X = df.drop('price', axis=1) y = df['price'] X = sm.add_constant(X)
Purpose: We have divided the dataframe into features(x) and target variable. after that, we add a constant term which is necessary for the intercept in regression models.
def elastic_net_loss(beta, X, y, alpha=0.001, l1_ratio=0.5): ... Purpose: We have defined a function name custom loss for elastic net regression . This functions helps to calculate loss based on predictions, penalities.
alphas = [0.0001, 0.001, 0.01, 0.1]
l1_ratios = [0.1, 0.5, 0.9]
best_r2 = -np.inf
...
Purpose: We loop through various combinations of regularization strengths (alpha) and L1/L2 ratios (l1_ratio) to find the best performing model based on the R-squared value. This is very important for optimizing the model's performance.

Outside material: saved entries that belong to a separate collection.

import Summits.ABC.IUTFork.LDHCor312
import Literature.IUT.LogVolume.HullVolumeAssembly
import HarnessLib

/-!
# The fork at [IUTchIII] Corollary 3.12, L-DH level: the multiradial ESTIMATE `EstimateDH` and the
# log-volume `−|log(Θ)|` REDUCED to per-summand component bounds ([IUTchIV] Thm. 1.10 Steps (iv)–(viii))

Record-only file (D-0012) of the abc-iut cell (campaign-S seat abc-iut-S2, slice TRANCHE-T1 P03 "everything
volumetric … waits on these containers"; `plan/LDH-SPEC.md` D9′ = "the COMPUTABLE half:
`ln ν̄_𝕃(hull(U_Θ)) ≤ (explicit)` — IUT4 Thm 1.10 Steps (iv)–(x)"); TAKES NO SIDE. Over abc-iut-c312-3's
`Summit.ABC.IUTFork.DHData` (`LDHCor312.lean`: the Dupuy–Hilado data for Cor. 3.12, `negLogThetaDH =
ln ν̄_𝕃(hull(U_Θ))`, the HYPOTHESIS `EstimateDH δ : ln ν̄_𝕃(hull(U_Θ)) ≤ ln ν̄_𝕃(O_𝕃(−P_Θ)) + δ` — "[IUTchIV]
Thm. 1.10 Steps (iv)–(x) would supply `δ`") and the model-independent assembly theorems of
`Literature/IUT/LogVolume/HullVolumeAssembly.lean` (Dupuy–Hilado's `ln ν̄` = Mochizuki's procession-normalized
weighted average of [IUTchIV] Prop. 1.7 / Rmk. 1.7.1 / Thm. 1.10 Step (iv)).

Mochizuki, *Inter-universal Teichmüller theory IV* (RIMS Apr-2020 ms = PRIMS **57** (2021)), proof of
Thm. 1.10, Step (iv) p. 26–27: "it suffices to … estimate the component of this log-volume … for each `j` …
and then comput[e] the average, over `j`", "for each collection `{v_i}_{i∈S±_{j+1}}` … estimate the component
… and then compute the weighted average"; Step (viii) p. 30: "it suffices to sum over `v_ℚ ∈ 𝕍_ℚ` the various
local “procession-normalized upper bounds” obtained in Steps (v), (vi), (vii)". Dupuy–Hilado,
arXiv:2004.13228, §1 (1.1), Def. 3.6.3, §3.9, §4.10–4.12.

WHAT IS PROVED, for any `D : DHData F` (nothing asserted about whether its hypotheses hold):
* `negLogThetaDH_eq_sum_procAvg_wavg` — `−|log(Θ)|_DH = Σ_{p ∈ T} procAvg_{j} wavg_{v⃗} log μ̄_{v⃗}(hull(U_Θ)_{p,j,v⃗})`
  for any local data `D_p` (abc-iut-S3's `Thm110Local.DstLocal`) with the weights `λ_v = [F_v:ℚ_p]`: the
  quantity of (1.1) IS the Step (iv)/(viii) double average of the hull's components;
* `logμ_regionΘ_eq_lnAbs` — the components of the bare region: `log μ̄_{v⃗}(O_𝕃(−P_Θ)_{p,j,v⃗}) = ln|t_{Θ,j,v_j}|_p`
  (DH (3.7)/(3.4); the "`−λ·log(p)`"-type term of Step (v) at the last slot);
* `estimateDH_of_componentBounds` / `estimateDH_of_componentBounds_wavg` — **D9′ REDUCED TO SUMMANDS**: if for
  every `p ∈ T`, `1 ≤ j ≤ l⋇` and every collection `v⃗ ∈ V(F)_p^{j+1}` the hull component is bounded by the bare
  component plus a discrepancy, `log μ̄(hull(U_Θ)_{p,j,v⃗}) ≤ log μ̄(O_𝕃(−P_Θ)_{p,j,v⃗}) + δ(p,j,v⃗)`, then
  `EstimateDH (Σ_p procAvg_j wavg_{v⃗} δ)` HOLDS — so the hypothesis `EstimateDH` is discharged by, and only by,
  the per-summand inequalities of Steps (v)/(vi) at the packet model `D.M` (Props. 1.2, 1.4 (iii)/(iv), (R4),
  the (Ind1)(Ind2)(Ind3) containments), which are NOT proved here;
* `estimateDH_of_lnAbs_bounds` — the same with the bare component written as `ln|t_{Θ,j,v_j}|_p`;
* `negLogThetaDH_le_sum_dst` / `negLogThetaDH_eq_sum_dst_add` — the `LocalProofData.negLogTheta_le` SHAPE
  (abc-iut-S3, `Theorem110Assembly.lean`): if off a set `dst ⊆ T` of distinguished primes the hull components
  have `log μ̄ ≤ 0` (Step (vi): "Such an upper bound “0” is given in the final equality of Proposition 1.4,
  (iv)"), then `−|log(Θ)|_DH = Σ_{p ∈ dst} procAvg_j wavg_{v⃗} vol + Z` with `vol :=` the hull components and
  `Z ≤ 0` (no archimedean term at the L-DH level);
* `gap_le_of_cor312DH_of_componentBounds` — composing with c312-3's squeeze: (1.1) AND the per-summand bounds
  give `deĝ̲_lgp(P_Θ) − deĝ̲(P_q) ≤ Σ_p procAvg_j wavg δ`.
[cite: DupuyHilado2025, §1 (1.1), Def. 3.6.3, §3.9, §4.10–4.12] [claim: Mochizuki2012, status: disputed]
Deliberately NOT here: the per-summand bounds (campaign S / c312 model seats), the normalisation dictionary with
`Thm110Numerics` (`−|log(Θ)|`, `|log(q)|` as printed in [IUTchIV] Thm. 1.10 vs `ln ν̄_𝕃`, `deĝ̲`), archimedean
primes, any judgement on [IUTchIII] Cor. 3.12. Typed ≠ endorsed.
-/

noncomputable section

ss_total = np.sum((y - np.mean(y)) ** 2)
ss_residual = np.sum((y - predictions) ** 2)
r_squared = 1 - (ss_residual / ss_total)
Purpose: Here we calculate the R-squared values to evaluate the model's performance. The R-squared value indicates how well the model explains the variance in the target variable.
final_predictions = np.dot(X, best_beta) print("\nFinal Predictions:", final_predictions)
Purpose: We make predictions using the optimized model coefficients derived from the best hyperparameters.
results_df = pd.DataFrame({ 'Actual': y, 'Predicted': final_predictions })
plt.figure(figsize=(8, 6)) sns.regplot(x='Actual', y='Predicted', data=results_df, scatter_kws={'s':10}, line_kws={'color':'red'}) plt.title('Linear Regression: Actual vs. Predicted Values') plt.xlabel('Actual Prices (in Lacs)') plt.ylabel('Predicted Prices (in Lacs)') plt.show()
Purpose: We create a data frame to compare the actual and predicted values. Then we will visualize the results using a scatter plot graph with a regression line. This helps to visualize the model's performance.